▶

import Literature.Barriers.BirchSwinnertonDyer.PAdicFunctionalEquationParityProofs
import Literature.NumberTheory.EllipticCurves.BSDSelmer
import Literature.NumberTheory.EllipticCurves.LeadingTerm

/-!
# BirchSwinnertonDyer / PAdicOrderV2 — crux `PAdicOrderPadicBSDrankR2` (stmt-0490), line `Sketch`,
# stub `stub_padicBSDrank_knownCases`: the known special cases of the open residues (odd `p`)

Registered stub of the skeleton `Cruxes/PAdicOrderPadicBSDrankR2/Lines/Sketch.lean` (idea
`pconverse-corank-split`). For `E/ℚ` (globally minimal `W`), an odd good ordinary prime `p` and the
newform `f ∈ S₂(Γ₀(N))` of `E`, with `L_p(E,T) = padicLFunction f (unitRoot W p) ∈ ℚ_p⟦T⟧`, the two
special cases of the open residues of the line that ARE in print:

* (a) *level two under a rank-zero `p`-converse at the point.* Granting, at the point `(E,p,f)`,
  Kato's bound `corank_{ℤ_p} Sel_{p^∞}(E/ℚ) ≤ ord_{T=0} L_p(E,T)` (Kato 2004, Thm. 18.4), the
  `p`-parity theorem `corank ≡ ord_{s=1} L(E,s) (mod 2)` (Dokchitser–Dokchitser 2010, Thm. 1.4),
  Carayol's `N = N_E`, the level-zero implication `r_an = 0 ⇒ ord_T L_p = 0` and the rank-zero
  `p`-converse `corank = 0 ⇒ r_an = 0` (Skinner–Urban 2014, Thm. 2 (b)):
  `ord_{T=0} L_p(E,T) = 2 ⇒ corank_{ℤ_p} Sel_{p^∞}(E/ℚ) = 2`.
* (b) *the Ш-side at corank one.* Granting Burungale–Skinner–Tian–Wan 2024, Thm. 1.10
  (`corank = 1 ⇒ r_an = 1` under (sur_ℚ) and (ram)) and Gross–Zagier–Kolyvagin
  (`r_an ≤ 1 ⇒ rank = r_an ∧ Ш finite`): `corank = 1 ⇒ rank E(ℚ) = 1 ∧ Ш(E/ℚ)` finite.

Proof. (a) Substitute `N = N_E`; at the conductor level the `p`-adic functional equation
(Mazur–Tate–Teitelbaum 1986, §I.17) and complex parity are tree theorems, whence
`ord_T L_p ≡ r_an (mod 2)` (`even_order_padicLFunction_iff_even_analyticRank_conductorLevel`,
Greenberg LNM 1716, §5, p. 181). So `r_an` is even, hence `corank` is even by `p`-parity;
`corank ≤ 2` by Kato; and `corank ≠ 0`, for `corank = 0 ⇒ r_an = 0 ⇒ ord_T L_p = 0 ≠ 2`.
Hence `corank = 2`. (b) The two granted facts compose: `corank = 1 ⇒ r_an = 1 ≤ 1 ⇒
rank = r_an = 1 ∧ Ш finite`.
-/

-- D-0017: single-problem summit, so `Summit.BirchSwinnertonDyer.BirchSwinnertonDyer.…` repeats a
-- namespace BY DESIGN.
set_option linter.dupNamespace false

namespace Summit.BirchSwinnertonDyer.BirchSwinnertonDyer.Theorems

open scoped MatrixGroups ModularForm
open CongruenceSubgroup Literature.NumberTheory.EllipticCurves
  Literature.NumberTheory.EllipticCurves.ModularForms

/-- **Stub (known special cases of the open residues; odd `p`).**
(a) *Level two under a rank-zero `p`-converse at the point*: granting at `(E,p,f)` Kato's bound,
`p`-parity, Carayol, the level-zero implication `r_an = 0 ⇒ ord_T L_p = 0`, and the rank-zero
`p`-converse `corank Sel_{p^∞} = 0 ⇒ r_an = 0` (Skinner–Urban 2014 Thm 2(b): `L(E,1) = 0 ⇒ corank
≥ 1`, for `p ≥ 3` good ordinary, `ρ̄_{E,p}` irreducible, some `ℓ ‖ N` with `ρ̄` ramified), one has
`ord_T L_p = 2 ⇒ corank = 2` (`corank ≤ 2`, even, `≠ 0`): `T`-semisimplicity is free at level 2.
(b) *The Ш-side at corank one*: granting Burungale–Skinner–Tian–Wan 2024 Thm 1.10 (`corank = 1 ⇒
r_an = 1` for `p ∤ 2N` ordinary, `ρ̄_{E,p}` surjective, some `ℓ ‖ N` with `ρ̄` ramified) and
Gross–Zagier–Kolyvagin (`r_an ≤ 1 ⇒ rank = r_an ∧ Ш finite`): `corank = 1 ⇒ rank E(ℚ) = 1 ∧ Ш(E/ℚ)`
finite. [cite: SkinnerUrban2014, Thm. 2 (b)] [cite: BurungaleSkinnerTianWan2024, Thm. 1.10]
[cite: Darmon2004, Thm. 3.22] -/
theorem stub_padicBSDrank_knownCases :
    (∀ (W : WeierstrassCurve ℚ) [W.IsElliptic] [W.IsGloballyMinimal] (p : ℕ) [Fact p.Prime],
      p ≠ 2 → IsOrdinaryAt W p → ∀ {N : ℕ} [NeZero N] (f : CuspForm (Gamma0 N) 2), IsNewformOf W f →
      (W.selmerCorank p : ℕ∞) ≤ (padicLFunction f (unitRoot W p : ℚ_[p])).order →
      W.selmerCorank p % 2 = W.analyticRank % 2 →
      N = W.conductorNorm ℤ →
      (W.analyticRank = 0 → (padicLFunction f (unitRoot W p : ℚ_[p])).order = 0) →
      (W.selmerCorank p = 0 → W.analyticRank = 0) →
      (padicLFunction f (unitRoot W p : ℚ_[p])).order = 2 → W.selmerCorank p = 2) ∧
    (burungaleSkinnerTianWan_analyticRank_eq_one_of_selmerCorank_eq_one →
      rank_eq_analyticRank_of_analyticRank_le_one →
      ∀ (W : WeierstrassCurve ℚ) [W.IsElliptic] [W.IsGloballyMinimal] (p : ℕ) [Fact p.Prime],
      p ≠ 2 → W.HasGoodReductionAtPrime p → ¬ (p : ℤ) ∣ W.frobeniusTrace p →
      W.HasSurjectiveModNGaloisRep p →
      (∃ ℓ : ℕ, ∃ _ : Fact ℓ.Prime, ℓ ≠ p ∧ W.HasMultiplicativeReductionAtPrime ℓ ∧
        ¬ p ∣ padicValInt ℓ W.minimalDiscriminantInt) →
      W.selmerCorank p = 1 → W.mordellWeilRank = 1 ∧ Finite W.sha) := by
  refine ⟨?_, ?_⟩
  · intro W _ _ p _ hp hord N _ f hf hkato hpar hN hlz hconv h2
    subst hN
    have heven : Even W.analyticRank := by
      have hiff :=
        Literature.Barriers.BirchSwinnertonDyer.even_order_padicLFunction_iff_even_analyticRank_conductorLevel
          hp hord hf
      rw [h2, ENat.toNat_ofNat] at hiff
      exact hiff.mp even_two
    have hle : W.selmerCorank p ≤ 2 := by
      rw [h2] at hkato
      exact_mod_cast hkato
    have h0 : W.analyticRank % 2 = 0 := Nat.even_iff.mp heven
    have hne : W.selmerCorank p ≠ 0 := by
      intro hc
      have h00 : (padicLFunction f (unitRoot W p : ℚ_[p])).order = 0 := hlz (hconv hc)
      rw [h00] at h2
      exact absurd h2 (by simp)
    omega
  · intro hBSTW hGZK W _ _ p _ hp hgood hord hsurj hram hc
    have h1 : W.analyticRank = 1 := hBSTW W p hp hgood hord hsurj hram hc
    obtain ⟨hr, hsha⟩ := hGZK W h1.le
    exact ⟨hr.trans h1, hsha⟩

end Summit.BirchSwinnertonDyer.BirchSwinnertonDyer.Theorems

◀

**YOUR OBJECTIVE:** Begin at the first line of the records above and quote every line verbatim through the one that contains "an odd good".

**EXERCISE RESPONSE:**
import Literature.Barriers.BirchSwinnertonDyer.PAdicFunctionalEquationParityProofs
import Literature.NumberTheory.EllipticCurves.BSDSelmer
import Literature.NumberTheory.EllipticCurves.LeadingTerm

/-!
# BirchSwinnertonDyer / PAdicOrderV2 — crux `PAdicOrderPadicBSDrankR2` (stmt-0490), line `Sketch`,
# stub `stub_padicBSDrank_knownCases`: the known special cases of the open residues (odd `p`)

Registered stub of the skeleton `Cruxes/PAdicOrderPadicBSDrankR2/Lines/Sketch.lean` (idea
`pconverse-corank-split`). For `E/ℚ` (globally minimal `W`), an odd good ordinary prime `p` and the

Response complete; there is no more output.